According to the new study published in Nature Physics, the brain may fold for a very simple reason: It could just be buckling under pressure as it grows bigger in fetuses and infants.
The team tested the process of brain folding by MRI scanning and then 3-D printing the scans of the smooth brain of a fetus — catching the organ before it started folding at the 20th week of gestation. They coated the surface of the "brain" with a thin layer of gel to mimic the cerebral cortex, which forms the outermost layer (or gray matter) of the brain. Then they put it into a liquid that caused it to slowly swell, mimicking expansion of the cortex. Soon, the brain was buckling and bending to form familiar shapes, with the outer layer's swell fighting against the limited surface area provided by the "white matter" it sat on.
Surprisingly, the big folds did a great job of matching up to those seen in real infant brains.

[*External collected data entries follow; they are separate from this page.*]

import Literature.Probability.LatticeModels.CorrelationInequalities
import Literature.Probability.LatticeModels.RandomCurrentsProofs
import Literature.Probability.LatticeModels.LebowitzInequality
import HarnessLib

/-!
# Critical Ising family (`crit-ising.S21`): the random-current facts of `CorrelationInequalities`, proved

Companion ("Proofs") file of `Literature/Probability/LatticeModels/CorrelationInequalities.lean`.
That (review-gated) statement file records the three **crit-ising.S21** results on the
random-current representation of the free-boundary, zero-field Ising model on a finite graph `G`
as NAMED FACTS (D-0014):

* `switching_lemma_pair` — the switching lemma for a pair of sources
  `∑_{∂n₁ = {x}∆{y}, ∂n₂ = {x}∆{y}} F(n₁+n₂) w_β(n₁) w_β(n₂)
     = ∑_{∂n₁ = ∅, ∂n₂ = ∅} F(n₁+n₂) w_β(n₁) w_β(n₂) 1{x ⟷ y in n₁+n₂}`
  (Griffiths–Hurst–Sherman 1970; Aizenman 1982, Lemma 3.2; Duminil-Copin, *Random currents
  expansion of the Ising model*, arXiv:1607.06933, Lemma 2.2 — numbered Lemma 3.1 ("Switching
  lemma", `A, B ⊂ Λ`, any `F`) in the published EMS version, 2018);
* `isingCorr_eq_currentSum_ratio` — `⟨σ_A⟩^∅_{G;β,0} = ∑_{∂n = A} w_β(n) / ∑_{∂n = ∅} w_β(n)`
  (Duminil-Copin 2016, eq. (2.2));
* `twoPoint_sq_eq_doubleCurrent_conn` — `⟨σ_x σ_y⟩² = P^∅ ⊗ P^∅[x ⟷ y in n₁ + n₂]`, `β ≥ 0`
  (Aizenman 1982, Prop. 3.1; Duminil-Copin 2016, Cor. 2.3).

All three are **discharged** here (`…_holds`), with no new definition and no new named fact, from
the sibling proof file `Literature.Probability.LatticeModels.RandomCurrentsProofs`, which proves the
general two-source switching lemma `currentSum_switching_holds`
(`∂n₁ = A, ∂n₂ = {x}∆{y} ⟶ ∂n₁ = A ∆ {x} ∆ {y}, ∂n₂ = ∅`, every real `β`, bounded `F`; printed
proof of Duminil-Copin 2016, Lemma 2.2: change of variables `(n₁+n₂, n₁)`, binomial
multiplicities, and the involution `N ↦ N ∆ K` on labelled sub-currents), the representation
`isingCorr_free_eq_currentSum_div_holds` and `isingTwoPoint_free_sq_eq_holds`:

* `switching_lemma_pair_holds` is the specialisation `A := {x} ∆ {y}` of
  `currentSum_switching_holds`, using `({x} ∆ {y}) ∆ ({x} ∆ {y}) = ∅` (`symmDiff_self`); the
  diagonal `x = y` needs no separate treatment (`{x} ∆ {x} = ∅` on both sides and the connection
  indicator is `1`).
* `isingCorr_eq_currentSum_ratio_holds` and `twoPoint_sq_eq_doubleCurrent_conn_holds` are the
  prelude results verbatim (the statement file restates them under the `crit-ising.S21` names).

## References

* R. B. Griffiths, C. A. Hurst, S. Sherman, *Concavity of magnetization of an Ising ferromagnet
  in a positive external field*, J. Math. Phys. 11 (1970) 790–795.
* M. Aizenman, *Geometric analysis of φ⁴ fields and Ising models*, Comm. Math. Phys. 86 (1982)
  1–48, Lemma 3.2, Prop. 3.1.
* H. Duminil-Copin, *Random currents expansion of the Ising model*, arXiv:1607.06933 (2016), §2,
  eq. (2.2), Lemma 2.2, Cor. 2.3 (published: in *European Congress of Mathematics, Berlin 2016*,
  EMS 2018, 869–889, doi:10.4171/176-1/39, where the switching lemma is Lemma 3.1).
-/

noncomputable section

open MeasureTheory Finset
open scoped symmDiff

namespace Literature.Probability.LatticeModels

section RandomCurrents

variable {V : Type*} [Fintype V] [DecidableEq V] (G : SimpleGraph V) [DecidableRel G.Adj]

/-- **Discharge of `switching_lemma_pair`** (switching lemma for a pair of sources;
Griffiths–Hurst–Sherman, J. Math. Phys. 11 (1970) 790; Aizenman, Comm. Math. Phys. 86 (1982),
Lemma 3.2; Duminil-Copin 2016, Lemma 2.2 = Lemma 3.1 of the 2018 EMS version).
For all vertices `x, y` of the finite graph `G`, every real `β` and every bounded `F` on currents,
`∑_{∂n₁ = {x}∆{y}, ∂n₂ = {x}∆{y}} F(n₁+n₂) w_β(n₁) w_β(n₂)
  = ∑_{∂n₁ = ∅, ∂n₂ = ∅} F(n₁+n₂) w_β(n₁) w_β(n₂) 1{x ⟷ y in n₁+n₂}`.
Proof: the case `A := {x} ∆ {y}` of the general switching lemma `currentSum_switching_holds`
(sources `A ∆ ({x} ∆ {y}) = ∅` by `symmDiff_self`). [cite: DuminilCopin2016, Lemma 2.2] [cite: GriffithsHurstSherman1970] -/
theorem switching_lemma_pair_holds : switching_lemma_pair G := by
  intro β x y F hF
  have h := currentSum_switching_holds G β ({x} ∆ {y}) x y F hF
  rwa [symmDiff_self, Finset.bot_eq_empty] at h

/-- **Discharge of `isingCorr_eq_currentSum_ratio`** (random-current representation of
correlations; Griffiths–Hurst–Sherman 1970; Aizenman 1982, §2; Duminil-Copin 2016, eq. (2.2)).
For the free-boundary, zero-field Ising model on the finite graph `G` and every `A ⊆ V`,
`⟨σ_A⟩^∅_{G;β,0} = ∑_{∂n = A} w_β(n) / ∑_{∂n = ∅} w_β(n)`; this is the prelude result
`isingCorr_free_eq_currentSum_div_holds` verbatim. [cite: DuminilCopin2016, eq. (2.2)] -/
theorem isingCorr_eq_currentSum_ratio_holds : isingCorr_eq_currentSum_ratio G := by
  intro β A
  exact isingCorr_free_eq_currentSum_div_holds G β A

/-- **Discharge of `twoPoint_sq_eq_doubleCurrent_conn`** (Aizenman, Comm. Math. Phys. 86 (1982),
Prop. 3.1; Duminil-Copin 2016, Corollary 2.3 = Proposition 3.3 of the 2018 EMS version).
For the free-boundary, zero-field Ising model on the finite graph `G` at `β ≥ 0`,
`⟨σ_x σ_y⟩^∅_{G;β,0}² = P^∅ ⊗ P^∅[x ⟷ y in n₁ + n₂]`; this is the prelude result
`isingTwoPoint_free_sq_eq_holds` verbatim. [cite: DuminilCopin2016, Corollary 2.3] -/
theorem twoPoint_sq_eq_doubleCurrent_conn_holds : twoPoint_sq_eq_doubleCurrent_conn G := by
  intro β hβ x y
  exact isingTwoPoint_free_sq_eq_holds G hβ x y

end RandomCurrents

end Literature.Probability.LatticeModels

Smaller folds were more varied — which is the case in real brains, too.
“When I put the model into the solvent, I knew there should be folding, but I never expected that kind of close pattern compared to human brain,” postdoctoral fellow and co-first-author Jun Young Chung said in a statement. “It looks like a real brain.”
Such a simple explanation seems fitting, said Zoltan Molnar, a neuroscientist at Oxford University who wasn't involved in the study, because many branches of the animal kingdom have some species with folded brains and some without. That suggests that brain folds may have evolved more than once. If folding is really that simple, it could have arisen by chance more easily.
Brain folding abnormalities are very serious, and babies born with totally smooth brains have extremely short life expectancies. Understanding how folds occur — and what might keep them from happening — could help neuroscientists better understand these ailments.